Let’s say that we are interested in the following question: What is the probability that someone has diabetes, given that they are not physically active? – that is, $P(diabetes|inactive)$. NHANES records two variables that address the two parts of this question. The first (Diabetes) asks whether the person has ever been told that they have diabetes, and the second (PhysActive) records whether the person engages in sports, fitness, or recreational activities that are at least of moderate intensity. Let’s first compute the simple probabilities.

Table 10.2: Summary data for diabetes and physical activity
Answer N_diabetes P_diabetes N_PhysActive P_PhysActive
No 4893 0.9 2472 0.45
Yes 550 0.1 2971 0.55

The table shows that the probability that someone in the NHANES dataset has diabetes is .1, and the probability that someone is inactive is .45.

Table 10.3: Joint probabilities for Diabetes and PhysActive variables.
Diabetes PhysActive n prob
No No 2123 0.39
No Yes 2770 0.51
Yes No 349 0.06
Yes Yes 201 0.04

To compute $P(diabetes|inactive)$ we would also need to know the joint probability of being diabetic and inactive, in addition to the simple probabilities of each.
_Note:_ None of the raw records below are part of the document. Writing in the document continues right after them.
import Mathlib.Analysis.Complex.AbsMax
import Mathlib.Analysis.Complex.CauchyIntegral
import Mathlib.Analysis.Analytic.IsolatedZeros
import Mathlib.Analysis.SpecialFunctions.Complex.Arg
import Mathlib.Analysis.SpecialFunctions.Trigonometric.Bounds
import HarnessLib

/-!
# Boundary uniqueness on an arc for functions holomorphic in the disc

Trunk T-STOCH support (complex analysis), an input of Carathéodory's extension theorem for
conformal maps onto Jordan domains (`Literature/Probability/RandomPlanarGeometry/ConformalMap.lean`,
`Literature.Probability.RandomPlanarGeometry.JordanDomain.exists_continuousOn_extension`: injectivity of the boundary correspondence).

* `Complex.eqOn_zero_of_diffContOnCl_ball_of_eqOn_arc`: a function holomorphic in the unit disc
  and continuous on the closed disc which vanishes on an open arc of the unit circle
  (`sphere 0 1 ∩ U`, `U` open, meeting the circle) vanishes identically on the closed disc.
  Proof (the classical rotation trick): if the arc has angular half-width `ε > π / n`, the product
  `F z = ∏_{k < n} f (ω ^ k z)`, `ω = exp (2π i / n)`, is holomorphic in the disc, continuous on
  the closed disc and vanishes on the whole circle, hence `F ≡ 0` by the maximum modulus
  principle; by the isolated zeros principle one factor vanishes near `0`, so `f ≡ 0` by the
  identity theorem.

This is the continuous case of the boundary uniqueness theorem of F. and M. Riesz–Privalov
(W. Rudin, *Real and Complex Analysis*, 3rd ed., Thm. 17.18, where vanishing a.e. on a set of
positive measure suffices for `H^p` functions); only the elementary case is needed and proved.

Mathlib has the ingredients (`Complex.norm_le_of_forall_mem_frontier_norm_le`,
`AnalyticAt.eventually_eq_zero_or_eventually_ne_zero`,
`AnalyticOnNhd.eqOn_zero_of_preconnected_of_eventuallyEq_zero`) but no boundary uniqueness
statement (searched `sphere.*eqOn`, `Privalov`, `Riesz`).

## References

* W. Rudin, *Real and Complex Analysis*, 3rd ed., McGraw-Hill (1987), Thm. 17.18.
* Ch. Pommerenke, *Boundary Behaviour of Conformal Maps*, Springer (1992), Ch. 2 (use in
  Carathéodory's theorem).
-/

noncomputable section

open Filter Metric Set Topology Real

namespace Complex

/-- Points of an arithmetic progression of step `s ∈ (0, b - a)` meet the interval `(a, b)`:
for every `θ` there is an integer `j` with `θ + s * j ∈ Ioo a b`. [folklore] -/
theorem exists_int_add_mul_mem_Ioo {a b s : ℝ} (hs : 0 < s) (hab : s < b - a) (θ : ℝ) :
    ∃ j : ℤ, θ + s * j ∈ Ioo a b := by
  refine ⟨⌊(a - θ) / s⌋ + 1, ?_, ?_⟩
  · have h1 : (a - θ) / s < (⌊(a - θ) / s⌋ : ℝ) + 1 := Int.lt_floor_add_one _
    rw [div_lt_iff₀ hs] at h1
    push_cast
    linarith
  · have h1 : (⌊(a - θ) / s⌋ : ℝ) ≤ (a - θ) / s := Int.floor_le _
    rw [le_div_iff₀ hs] at h1
    push_cast
    nlinarith

/-- A point of the unit circle is `exp (arg ζ * I)`. [folklore] -/
theorem exp_arg_mul_I_of_mem_sphere {ζ : ℂ} (hζ : ζ ∈ sphere (0 : ℂ) 1) :
    exp (arg ζ * I) = ζ := by
  have h := norm_mul_exp_arg_mul_I ζ
  rw [mem_sphere_zero_iff_norm] at hζ
  rwa [hζ, ofReal_one, one_mul] at h

/-- Two points `exp (θ i)`, `exp (θ₀ i)` of the unit circle are at distance at most `|θ - θ₀|`.
[folklore] -/
theorem norm_exp_mul_I_sub_exp_mul_I_le (θ θ₀ : ℝ) :
    ‖exp (θ * I) - exp (θ₀ * I)‖ ≤ |θ - θ₀| := by
  have h : exp (θ * I) - exp (θ₀ * I) = exp (θ₀ * I) * (exp (I * (θ - θ₀ : ℝ)) - 1) := by
    rw [mul_sub, mul_one, ← exp_add]
    congr 2
    push_cast
    ring
  rw [h, norm_mul, norm_exp_ofReal_mul_I, one_mul]
  simpa [Real.norm_eq_abs] using (norm_exp_I_mul_ofReal_sub_one_le (x := θ - θ₀))

/-- **Boundary uniqueness on an arc.** Let `f` be holomorphic in the unit disc and continuous on
the closed unit disc (`DiffContOnCl ℂ f (ball 0 1)`), and suppose `f = 0` on an open arc of the
unit circle: on `sphere 0 1 ∩ U` for an open set `U` meeting the circle. Then `f = 0` on the
closed unit disc. (Continuous case of the F. and M. Riesz–Privalov uniqueness theorem, Rudin,
*Real and Complex Analysis* (1987), Thm. 17.18; proved here by the rotation trick and the maximum
modulus principle.) [folklore] -/
theorem eqOn_zero_of_diffContOnCl_ball_of_eqOn_arc {f : ℂ → ℂ} (hf : DiffContOnCl ℂ f (ball 0 1))
    {U : Set ℂ} (hU : IsOpen U) (hne : (sphere (0 : ℂ) 1 ∩ U).Nonempty)
    (h0 : ∀ z ∈ sphere (0 : ℂ) 1 ∩ U, f z = 0) :
    EqOn f 0 (closedBall (0 : ℂ) 1) := by
  classical
  -- an angular arc `|θ - θ₀| < ε` around `ζ₀ = exp (θ₀ i)` on which `f ∘ exp (· i)` vanishes
  obtain ⟨ζ₀, hζ₀S, hζ₀U⟩ := hne
  obtain ⟨ε, hε, hball⟩ := Metric.isOpen_iff.1 hU ζ₀ hζ₀U
  set θ₀ : ℝ := arg ζ₀ with hθ₀
  have harc : ∀ θ : ℝ, |θ - θ₀| < ε → f (exp (θ * I)) = 0 := by
    intro θ hθ
    refine h0 _ ⟨by simp [norm_exp_ofReal_mul_I], hball ?_⟩
    rw [Metric.mem_ball, dist_eq_norm, ← exp_arg_mul_I_of_mem_sphere hζ₀S]
    exact (norm_exp_mul_I_sub_exp_mul_I_le θ θ₀).trans_lt hθ
  -- `n` rotations by `ω = exp (s i)`, `s = 2π / n < 2ε`
  obtain ⟨n, hn⟩ := exists_nat_gt (π / ε)
  have hn0 : 0 < n := by
    rcases Nat.eq_zero_or_pos n with rfl | h
    · exact absurd hn (not_lt.2 (by simpa using (div_pos pi_pos hε).le))
    · exact h
  have hn0' : (0 : ℝ) < n := by exact_mod_cast hn0
  set s : ℝ := 2 * π / n with hs
  have hs0 : 0 < s := by positivity
  have hs2 : s < (θ₀ + ε) - (θ₀ - ε) := by
    have h1 : π / ε < n := hn
    rw [div_lt_iff₀ hε] at h1
    rw [hs, div_lt_iff₀ hn0']
    linarith
  have hsn : s * n = 2 * π := by rw [hs]; field_simp
  set ω : ℂ := exp ((s : ℂ) * I) with hω
  have hω_norm : ‖ω‖ = 1 := by simp [hω, norm_exp_ofReal_mul_I]
  have hωk_norm : ∀ k : ℕ, ‖ω ^ k‖ = 1 := fun k ↦ by simp [norm_pow, hω_norm]
  have hωk_ne : ∀ k : ℕ, ω ^ k ≠ 0 := fun k ↦ by
    rw [← norm_ne_zero_iff, hωk_norm k]; exact one_ne_zero
  -- every point of the circle is rotated into the arc by some `ω ^ k`, `k < n`
  have hcover : ∀ ζ ∈ sphere (0 : ℂ) 1, ∃ k < n, f (ω ^ k * ζ) = 0 := by
    intro ζ hζ
    obtain ⟨j, hj⟩ := exists_int_add_mul_mem_Ioo hs0 hs2 (arg ζ)
    have hnz : (n : ℤ) ≠ 0 := by exact_mod_cast hn0.ne'
    have h2 : 0 ≤ j % n := Int.emod_nonneg _ hnz
    set m : ℕ := (j % n).toNat with hm
    set q : ℤ := j / n with hq
    have hmj : (m : ℤ) + n * q = j := by
      rw [hm, Int.toNat_of_nonneg h2]; exact Int.emod_add_mul_ediv j n
    refine ⟨m, ?_, ?_⟩
    · have h1 : (j % n : ℤ) < n := Int.emod_lt_of_pos _ (by exact_mod_cast hn0)
      omega
    · have hjR : (j : ℝ) = (m : ℝ) + (n : ℝ) * (q : ℝ) := by exact_mod_cast hmj.symm
      have hrot : ω ^ m * ζ = exp (((arg ζ + s * j : ℝ)) * I) := by
        have harg : ((arg ζ + s * j : ℝ) : ℂ) * I
            = (arg ζ : ℂ) * I + (m : ℂ) * ((s : ℂ) * I) + (q : ℂ) * (2 * π * I) := by
          rw [hjR]
          have hsn' : (s : ℂ) * (n : ℂ) = 2 * π := by exact_mod_cast hsn
          push_cast
          linear_combination (q : ℂ) * I * hsn'
        rw [harg, exp_add, exp_add, exp_int_mul_two_pi_mul_I, mul_one, exp_nat_mul,
          exp_arg_mul_I_of_mem_sphere hζ, mul_comm]
      rw [hrot]
      apply harc
      obtain ⟨hlo, hhi⟩ := hj
      rw [abs_sub_lt_iff]; constructor <;> linarith
  -- the product `F z = ∏_{k < n} f (ω ^ k z)` vanishes on the circle, hence on the closed disc
  set F : ℂ → ℂ := fun z ↦ ∏ k ∈ Finset.range n, f (ω ^ k * z) with hF
  have hmaps : ∀ k : ℕ, MapsTo (fun z : ℂ ↦ ω ^ k * z) (ball 0 1) (ball 0 1) := fun k z hz ↦ by
    simpa [mem_ball_zero_iff, norm_mul, hωk_norm k] using hz
  have hmaps' : ∀ k : ℕ, MapsTo (fun z : ℂ ↦ ω ^ k * z) (closedBall 0 1) (closedBall 0 1) :=
    fun k z hz ↦ by simpa [mem_closedBall_zero_iff, norm_mul, hωk_norm k] using hz
  have hFd : DiffContOnCl ℂ F (ball 0 1) := by
    refine ⟨?_, ?_⟩
    · exact DifferentiableOn.fun_finsetProd fun k _ ↦
        hf.differentiableOn.comp ((differentiableOn_id).const_mul _) (hmaps k)
    · rw [closure_ball (0 : ℂ) one_ne_zero]
      refine continuousOn_finsetProd _ fun k _ ↦ ?_
      have hc : ContinuousOn f (closedBall (0 : ℂ) 1) := by
        simpa [closure_ball (0 : ℂ) one_ne_zero] using hf.continuousOn
      exact hc.comp (continuousOn_id.const_smul (ω ^ k)) (hmaps' k)
  have hF0 : ∀ z ∈ closedBall (0 : ℂ) 1, F z = 0 := by
    intro z hz
    have hfr : ∀ w ∈ frontier (ball (0 : ℂ) 1), ‖F w‖ ≤ 0 := by
      intro w hw
      rw [frontier_ball (0 : ℂ) one_ne_zero] at hw
      obtain ⟨k, hk, hk0⟩ := hcover w hw
      have : F w = 0 := Finset.prod_eq_zero (Finset.mem_range.2 hk) hk0
      rw [this, norm_zero]
    have := norm_le_of_forall_mem_frontier_norm_le isBounded_ball hFd hfr
      (by rwa [closure_ball (0 : ℂ) one_ne_zero])
    exact norm_le_zero_iff.1 this
  -- `f` is analytic in the disc; one factor vanishes near `0`, so `f ≡ 0` on the disc
  have hanal : AnalyticOnNhd ℂ f (ball 0 1) := hf.differentiableOn.analyticOnNhd isOpen_ball
  have hgan : ∀ k : ℕ, AnalyticAt ℂ (fun z ↦ f (ω ^ k * z)) 0 := fun k ↦ by
    have h0 : ω ^ k * 0 ∈ ball (0 : ℂ) 1 := by simp
    exact (hanal _ h0).comp (analyticAt_const.mul analyticAt_id)
  have hball_ev : ∀ᶠ z in 𝓝[≠] (0 : ℂ), z ∈ ball (0 : ℂ) 1 :=
    mem_nhdsWithin_of_mem_nhds (ball_mem_nhds 0 one_pos)
  have hzero : EqOn f 0 (ball (0 : ℂ) 1) := by
    by_cases hex : ∃ k < n, ∀ᶠ z in 𝓝 (0 : ℂ), f (ω ^ k * z) = 0
    · obtain ⟨k, -, hk⟩ := hex
      have hcont : Tendsto (fun w : ℂ ↦ (ω ^ k)⁻¹ * w) (𝓝 0) (𝓝 0) := by
        have hc : Continuous fun w : ℂ ↦ (ω ^ k)⁻¹ * w := continuous_const.mul continuous_id
        simpa using hc.tendsto (0 : ℂ)
      have hev : f =ᶠ[𝓝 (0 : ℂ)] 0 := by
        filter_upwards [hcont.eventually hk] with w hw
        simpa [mul_inv_cancel_left₀ (hωk_ne k)] using hw
      exact hanal.eqOn_zero_of_preconnected_of_eventuallyEq_zero
        (convex_ball (0 : ℂ) 1).isPreconnected (mem_ball_self one_pos) hev
    · have hne0 : ∀ k ∈ Finset.range n, ∀ᶠ z in 𝓝[≠] (0 : ℂ), f (ω ^ k * z) ≠ 0 := by
        intro k hk
        exact ((hgan k).eventually_eq_zero_or_eventually_ne_zero).resolve_left
          fun h ↦ hex ⟨k, Finset.mem_range.1 hk, h⟩
      have hall : ∀ᶠ z in 𝓝[≠] (0 : ℂ), ∀ k ∈ Finset.range n, f (ω ^ k * z) ≠ 0 :=
        (Finset.eventually_all _).2 hne0
      obtain ⟨z, hz1, hz2⟩ := (hall.and hball_ev).exists
      exact absurd (hF0 z (ball_subset_closedBall hz2)) (Finset.prod_ne_zero_iff.2 hz1)
  -- and on the closed disc by continuity
  have hc : ContinuousOn f (closedBall (0 : ℂ) 1) := by
    simpa [closure_ball (0 : ℂ) one_ne_zero] using hf.continuousOn
  exact hzero.of_subset_closure hc continuousOn_const ball_subset_closedBall
    (by rw [closure_ball (0 : ℂ) one_ne_zero])

end Complex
Based on these joint probabilities, we can compute $P(diabetes|inactive)$. To do this, we can first determine the truth value of whether the PhysActive variable was equal to “No” for each indivdual, and then take the mean of those truth values. Since TRUE/FALSE values are treated as 1/0 respectively by most programming languages (including R), this allows us to easily identify the probability of a simple event by simply taking the mean of a logical variable representing its truth value. We then use that value to compute the conditional probability, where we find that the probability of someone having diabetes given that they are physically inactive is 0.141.